(Collected data entries)
⁂

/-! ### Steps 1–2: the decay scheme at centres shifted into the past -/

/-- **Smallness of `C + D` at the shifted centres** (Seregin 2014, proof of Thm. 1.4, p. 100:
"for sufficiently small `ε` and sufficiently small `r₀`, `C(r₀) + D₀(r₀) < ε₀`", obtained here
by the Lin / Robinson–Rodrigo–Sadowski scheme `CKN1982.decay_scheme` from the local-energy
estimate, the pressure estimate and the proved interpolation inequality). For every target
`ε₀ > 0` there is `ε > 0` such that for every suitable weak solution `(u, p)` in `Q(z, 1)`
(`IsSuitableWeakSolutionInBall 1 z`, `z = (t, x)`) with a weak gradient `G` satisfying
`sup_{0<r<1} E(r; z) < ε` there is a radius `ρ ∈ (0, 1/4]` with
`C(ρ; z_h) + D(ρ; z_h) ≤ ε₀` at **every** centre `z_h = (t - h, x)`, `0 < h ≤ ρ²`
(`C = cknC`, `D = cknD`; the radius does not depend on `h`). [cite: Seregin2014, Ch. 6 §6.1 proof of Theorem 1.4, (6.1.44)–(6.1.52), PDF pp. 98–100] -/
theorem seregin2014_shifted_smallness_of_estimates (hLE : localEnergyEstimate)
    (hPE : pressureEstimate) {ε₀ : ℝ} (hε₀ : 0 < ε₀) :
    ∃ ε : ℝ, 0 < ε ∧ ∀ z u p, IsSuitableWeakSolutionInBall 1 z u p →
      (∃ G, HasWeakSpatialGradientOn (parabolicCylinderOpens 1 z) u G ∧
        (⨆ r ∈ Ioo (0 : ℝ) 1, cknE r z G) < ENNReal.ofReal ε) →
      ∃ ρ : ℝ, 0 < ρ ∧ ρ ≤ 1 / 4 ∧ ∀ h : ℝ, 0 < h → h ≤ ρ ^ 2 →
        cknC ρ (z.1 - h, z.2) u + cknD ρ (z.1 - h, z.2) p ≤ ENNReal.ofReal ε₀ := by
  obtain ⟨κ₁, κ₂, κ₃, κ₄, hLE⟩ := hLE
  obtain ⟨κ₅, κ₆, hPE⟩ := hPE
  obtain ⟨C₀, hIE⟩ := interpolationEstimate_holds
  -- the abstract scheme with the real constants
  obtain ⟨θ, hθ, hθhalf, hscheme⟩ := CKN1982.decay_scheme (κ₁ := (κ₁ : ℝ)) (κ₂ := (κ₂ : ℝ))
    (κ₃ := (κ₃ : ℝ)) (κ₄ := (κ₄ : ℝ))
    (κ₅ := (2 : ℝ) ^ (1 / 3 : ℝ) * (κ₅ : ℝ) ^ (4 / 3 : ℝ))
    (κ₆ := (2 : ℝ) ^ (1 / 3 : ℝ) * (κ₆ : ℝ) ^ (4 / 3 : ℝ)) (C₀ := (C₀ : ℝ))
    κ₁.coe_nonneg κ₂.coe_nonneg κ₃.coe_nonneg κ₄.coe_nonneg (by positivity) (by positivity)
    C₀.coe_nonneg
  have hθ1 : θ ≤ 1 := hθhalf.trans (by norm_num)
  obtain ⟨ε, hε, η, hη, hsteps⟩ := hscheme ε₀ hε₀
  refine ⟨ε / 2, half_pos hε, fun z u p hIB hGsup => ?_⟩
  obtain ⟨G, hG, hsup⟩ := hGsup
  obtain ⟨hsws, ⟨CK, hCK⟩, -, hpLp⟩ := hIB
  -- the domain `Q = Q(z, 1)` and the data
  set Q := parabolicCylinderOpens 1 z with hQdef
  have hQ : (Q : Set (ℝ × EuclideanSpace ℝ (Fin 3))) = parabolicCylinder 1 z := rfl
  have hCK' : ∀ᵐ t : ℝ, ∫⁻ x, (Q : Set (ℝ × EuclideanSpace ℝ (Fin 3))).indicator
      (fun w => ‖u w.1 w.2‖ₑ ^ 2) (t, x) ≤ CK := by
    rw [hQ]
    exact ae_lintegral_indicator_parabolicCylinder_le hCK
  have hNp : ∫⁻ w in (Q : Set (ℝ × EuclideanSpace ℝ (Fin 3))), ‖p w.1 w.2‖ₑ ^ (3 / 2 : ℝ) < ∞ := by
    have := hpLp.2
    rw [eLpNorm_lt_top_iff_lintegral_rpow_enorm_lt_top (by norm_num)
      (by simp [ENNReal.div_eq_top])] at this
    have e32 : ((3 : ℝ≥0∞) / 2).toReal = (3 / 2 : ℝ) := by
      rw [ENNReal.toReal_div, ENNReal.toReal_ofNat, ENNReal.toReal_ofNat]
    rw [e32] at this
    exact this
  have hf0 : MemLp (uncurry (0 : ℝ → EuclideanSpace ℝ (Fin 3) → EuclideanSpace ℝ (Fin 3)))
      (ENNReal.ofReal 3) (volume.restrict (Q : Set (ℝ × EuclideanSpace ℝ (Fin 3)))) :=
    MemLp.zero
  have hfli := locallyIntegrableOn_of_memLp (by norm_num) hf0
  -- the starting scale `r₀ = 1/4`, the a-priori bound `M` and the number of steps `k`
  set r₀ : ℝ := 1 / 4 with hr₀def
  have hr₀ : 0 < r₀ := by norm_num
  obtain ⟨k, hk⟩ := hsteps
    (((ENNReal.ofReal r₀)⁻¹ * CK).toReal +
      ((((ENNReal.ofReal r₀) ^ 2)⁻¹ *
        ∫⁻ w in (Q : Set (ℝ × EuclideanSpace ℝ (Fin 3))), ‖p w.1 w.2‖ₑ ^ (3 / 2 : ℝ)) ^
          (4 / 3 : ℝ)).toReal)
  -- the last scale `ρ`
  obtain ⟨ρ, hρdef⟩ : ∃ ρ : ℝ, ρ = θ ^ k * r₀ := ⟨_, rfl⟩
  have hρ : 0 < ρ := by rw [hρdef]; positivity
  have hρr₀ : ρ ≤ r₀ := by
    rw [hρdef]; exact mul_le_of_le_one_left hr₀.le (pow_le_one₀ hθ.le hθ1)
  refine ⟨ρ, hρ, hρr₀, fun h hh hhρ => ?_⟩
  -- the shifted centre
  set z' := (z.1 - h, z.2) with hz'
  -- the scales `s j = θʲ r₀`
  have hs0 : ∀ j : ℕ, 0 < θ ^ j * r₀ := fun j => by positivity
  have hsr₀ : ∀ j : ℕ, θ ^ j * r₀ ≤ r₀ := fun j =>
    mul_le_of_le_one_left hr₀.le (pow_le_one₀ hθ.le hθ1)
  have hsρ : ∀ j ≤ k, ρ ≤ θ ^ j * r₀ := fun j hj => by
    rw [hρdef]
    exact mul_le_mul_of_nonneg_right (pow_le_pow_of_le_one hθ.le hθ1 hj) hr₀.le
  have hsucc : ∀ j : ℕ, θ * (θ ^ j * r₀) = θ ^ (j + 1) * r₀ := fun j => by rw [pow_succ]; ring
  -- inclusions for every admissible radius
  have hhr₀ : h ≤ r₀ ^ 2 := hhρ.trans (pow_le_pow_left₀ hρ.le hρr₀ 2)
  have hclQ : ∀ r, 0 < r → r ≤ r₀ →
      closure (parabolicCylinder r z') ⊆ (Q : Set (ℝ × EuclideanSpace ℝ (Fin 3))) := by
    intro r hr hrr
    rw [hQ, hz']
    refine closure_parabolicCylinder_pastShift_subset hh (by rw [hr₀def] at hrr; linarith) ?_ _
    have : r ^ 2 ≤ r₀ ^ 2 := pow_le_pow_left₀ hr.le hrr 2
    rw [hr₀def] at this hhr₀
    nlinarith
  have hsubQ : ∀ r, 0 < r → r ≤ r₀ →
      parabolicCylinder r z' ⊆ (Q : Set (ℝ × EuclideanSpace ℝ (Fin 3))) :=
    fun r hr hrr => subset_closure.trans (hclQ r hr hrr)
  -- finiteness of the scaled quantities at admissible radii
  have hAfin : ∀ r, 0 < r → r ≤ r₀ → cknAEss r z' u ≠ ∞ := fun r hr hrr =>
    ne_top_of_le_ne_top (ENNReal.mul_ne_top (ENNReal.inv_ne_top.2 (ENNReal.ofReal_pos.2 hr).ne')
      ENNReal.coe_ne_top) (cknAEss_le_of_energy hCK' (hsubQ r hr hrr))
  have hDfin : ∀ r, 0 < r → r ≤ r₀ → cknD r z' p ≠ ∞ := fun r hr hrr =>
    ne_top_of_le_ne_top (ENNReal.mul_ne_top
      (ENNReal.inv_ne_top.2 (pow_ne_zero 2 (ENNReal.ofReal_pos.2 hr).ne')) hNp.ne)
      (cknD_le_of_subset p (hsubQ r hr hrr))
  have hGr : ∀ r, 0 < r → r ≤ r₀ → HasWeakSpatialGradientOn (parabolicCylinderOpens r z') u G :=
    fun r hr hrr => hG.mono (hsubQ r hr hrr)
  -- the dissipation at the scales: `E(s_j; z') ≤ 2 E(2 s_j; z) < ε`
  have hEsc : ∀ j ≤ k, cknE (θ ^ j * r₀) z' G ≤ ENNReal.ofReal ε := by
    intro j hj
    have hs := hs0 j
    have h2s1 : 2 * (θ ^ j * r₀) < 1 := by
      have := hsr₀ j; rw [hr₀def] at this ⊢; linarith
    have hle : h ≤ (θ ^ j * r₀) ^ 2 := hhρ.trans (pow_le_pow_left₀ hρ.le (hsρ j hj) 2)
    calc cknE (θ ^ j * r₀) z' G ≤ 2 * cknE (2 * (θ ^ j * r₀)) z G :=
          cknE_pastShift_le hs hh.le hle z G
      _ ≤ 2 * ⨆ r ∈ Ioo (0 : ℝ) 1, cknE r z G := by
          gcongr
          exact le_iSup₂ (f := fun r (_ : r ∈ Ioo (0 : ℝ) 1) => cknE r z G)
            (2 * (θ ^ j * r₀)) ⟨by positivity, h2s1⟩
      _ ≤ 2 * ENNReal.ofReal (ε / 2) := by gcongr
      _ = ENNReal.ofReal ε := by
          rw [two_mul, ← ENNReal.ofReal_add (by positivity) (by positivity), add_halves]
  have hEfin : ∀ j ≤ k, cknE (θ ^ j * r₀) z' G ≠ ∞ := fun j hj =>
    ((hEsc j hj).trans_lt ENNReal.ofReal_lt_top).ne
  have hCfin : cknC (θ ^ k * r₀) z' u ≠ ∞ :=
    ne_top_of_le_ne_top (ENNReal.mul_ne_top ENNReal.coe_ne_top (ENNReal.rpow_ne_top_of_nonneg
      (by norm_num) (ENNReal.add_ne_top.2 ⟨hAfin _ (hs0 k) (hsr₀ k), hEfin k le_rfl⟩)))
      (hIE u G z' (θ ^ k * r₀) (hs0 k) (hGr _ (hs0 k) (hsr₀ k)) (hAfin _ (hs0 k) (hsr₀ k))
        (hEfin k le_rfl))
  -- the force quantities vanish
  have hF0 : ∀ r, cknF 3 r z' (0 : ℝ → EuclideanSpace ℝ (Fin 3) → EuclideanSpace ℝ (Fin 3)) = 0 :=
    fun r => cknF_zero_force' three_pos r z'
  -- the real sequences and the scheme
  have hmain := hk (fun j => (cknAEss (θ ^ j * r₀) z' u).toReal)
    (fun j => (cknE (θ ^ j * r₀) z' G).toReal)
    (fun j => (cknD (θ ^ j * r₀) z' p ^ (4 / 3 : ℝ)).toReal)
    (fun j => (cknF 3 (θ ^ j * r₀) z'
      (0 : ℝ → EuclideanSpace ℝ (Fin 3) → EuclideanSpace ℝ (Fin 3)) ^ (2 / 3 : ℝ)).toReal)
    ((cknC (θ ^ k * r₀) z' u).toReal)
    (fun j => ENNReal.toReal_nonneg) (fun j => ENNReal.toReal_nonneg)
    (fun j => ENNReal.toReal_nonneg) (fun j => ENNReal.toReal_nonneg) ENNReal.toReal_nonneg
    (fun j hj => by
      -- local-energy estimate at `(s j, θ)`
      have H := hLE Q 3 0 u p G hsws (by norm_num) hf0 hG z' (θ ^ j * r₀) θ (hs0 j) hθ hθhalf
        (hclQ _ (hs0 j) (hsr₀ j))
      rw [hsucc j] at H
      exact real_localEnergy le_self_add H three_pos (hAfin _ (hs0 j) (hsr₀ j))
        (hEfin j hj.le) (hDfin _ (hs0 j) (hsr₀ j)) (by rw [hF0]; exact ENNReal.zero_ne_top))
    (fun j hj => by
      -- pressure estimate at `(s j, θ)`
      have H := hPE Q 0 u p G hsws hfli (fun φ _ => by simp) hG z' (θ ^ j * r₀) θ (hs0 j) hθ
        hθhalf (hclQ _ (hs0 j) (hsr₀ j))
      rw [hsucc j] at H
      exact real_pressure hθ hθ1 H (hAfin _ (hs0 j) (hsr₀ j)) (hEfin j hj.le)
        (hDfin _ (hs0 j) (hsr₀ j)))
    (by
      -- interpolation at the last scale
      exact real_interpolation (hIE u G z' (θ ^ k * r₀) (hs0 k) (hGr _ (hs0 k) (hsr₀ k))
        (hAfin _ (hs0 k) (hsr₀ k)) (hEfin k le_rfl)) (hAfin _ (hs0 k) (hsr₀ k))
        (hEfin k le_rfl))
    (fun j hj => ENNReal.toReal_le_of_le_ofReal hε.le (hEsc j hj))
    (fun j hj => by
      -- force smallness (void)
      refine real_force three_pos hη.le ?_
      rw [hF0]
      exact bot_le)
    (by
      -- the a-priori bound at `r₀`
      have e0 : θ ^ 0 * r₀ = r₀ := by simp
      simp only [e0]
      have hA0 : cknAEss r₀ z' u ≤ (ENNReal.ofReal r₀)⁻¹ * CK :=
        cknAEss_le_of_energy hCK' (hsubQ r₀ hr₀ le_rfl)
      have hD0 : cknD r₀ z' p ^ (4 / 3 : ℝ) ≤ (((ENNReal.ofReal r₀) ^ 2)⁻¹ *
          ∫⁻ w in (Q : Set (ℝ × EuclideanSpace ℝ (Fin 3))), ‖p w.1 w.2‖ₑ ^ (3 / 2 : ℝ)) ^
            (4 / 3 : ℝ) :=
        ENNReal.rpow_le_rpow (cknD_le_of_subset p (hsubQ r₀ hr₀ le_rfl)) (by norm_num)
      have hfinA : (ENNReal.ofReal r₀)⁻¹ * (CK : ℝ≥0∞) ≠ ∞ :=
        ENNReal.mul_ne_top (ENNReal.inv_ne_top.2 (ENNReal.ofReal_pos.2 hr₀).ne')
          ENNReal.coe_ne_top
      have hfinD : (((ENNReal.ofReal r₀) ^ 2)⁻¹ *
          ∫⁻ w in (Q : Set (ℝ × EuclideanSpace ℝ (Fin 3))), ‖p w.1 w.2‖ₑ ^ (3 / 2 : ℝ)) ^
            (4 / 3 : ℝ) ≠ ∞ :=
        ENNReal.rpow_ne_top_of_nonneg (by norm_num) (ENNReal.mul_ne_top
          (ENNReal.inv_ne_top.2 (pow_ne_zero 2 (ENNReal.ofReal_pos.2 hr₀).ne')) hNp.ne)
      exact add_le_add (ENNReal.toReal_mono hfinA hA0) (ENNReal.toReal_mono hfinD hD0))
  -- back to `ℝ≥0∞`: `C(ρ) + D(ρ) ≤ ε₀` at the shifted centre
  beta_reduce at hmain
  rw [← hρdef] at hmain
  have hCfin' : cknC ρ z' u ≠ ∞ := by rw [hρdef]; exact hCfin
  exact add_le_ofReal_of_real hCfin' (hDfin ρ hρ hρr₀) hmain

⁂

Beginning at the first line of the records, retype exactly every line up to and including the one with "(κ₃ := (κ₃ : ℝ)) (κ₄ := (κ₄ : ℝ))".

* OUTPUT:
/-! ### Steps 1–2: the decay scheme at centres shifted into the past -/

/-- **Smallness of `C + D` at the shifted centres** (Seregin 2014, proof of Thm. 1.4, p. 100:
"for sufficiently small `ε` and sufficiently small `r₀`, `C(r₀) + D₀(r₀) < ε₀`", obtained here
by the Lin / Robinson–Rodrigo–Sadowski scheme `CKN1982.decay_scheme` from the local-energy
estimate, the pressure estimate and the proved interpolation inequality). For every target
`ε₀ > 0` there is `ε > 0` such that for every suitable weak solution `(u, p)` in `Q(z, 1)`
(`IsSuitableWeakSolutionInBall 1 z`, `z = (t, x)`) with a weak gradient `G` satisfying
`sup_{0<r<1} E(r; z) < ε` there is a radius `ρ ∈ (0, 1/4]` with
`C(ρ; z_h) + D(ρ; z_h) ≤ ε₀` at **every** centre `z_h = (t - h, x)`, `0 < h ≤ ρ²`
(`C = cknC`, `D = cknD`; the radius does not depend on `h`). [cite: Seregin2014, Ch. 6 §6.1 proof of Theorem 1.4, (6.1.44)–(6.1.52), PDF pp. 98–100] -/
theorem seregin2014_shifted_smallness_of_estimates (hLE : localEnergyEstimate)
    (hPE : pressureEstimate) {ε₀ : ℝ} (hε₀ : 0 < ε₀) :
    ∃ ε : ℝ, 0 < ε ∧ ∀ z u p, IsSuitableWeakSolutionInBall 1 z u p →
      (∃ G, HasWeakSpatialGradientOn (parabolicCylinderOpens 1 z) u G ∧
        (⨆ r ∈ Ioo (0 : ℝ) 1, cknE r z G) < ENNReal.ofReal ε) →
      ∃ ρ : ℝ, 0 < ρ ∧ ρ ≤ 1 / 4 ∧ ∀ h : ℝ, 0 < h → h ≤ ρ ^ 2 →
        cknC ρ (z.1 - h, z.2) u + cknD ρ (z.1 - h, z.2) p ≤ ENNReal.ofReal ε₀ := by
  obtain ⟨κ₁, κ₂, κ₃, κ₄, hLE⟩ := hLE
  obtain ⟨κ₅, κ₆, hPE⟩ := hPE
  obtain ⟨C₀, hIE⟩ := interpolationEstimate_holds
  -- the abstract scheme with the real constants
  obtain ⟨θ, hθ, hθhalf, hscheme⟩ := CKN1982.decay_scheme (κ₁ := (κ₁ : ℝ)) (κ₂ := (κ₂ : ℝ))
    (κ₃ := (κ₃ : ℝ)) (κ₄ := (κ₄ : ℝ))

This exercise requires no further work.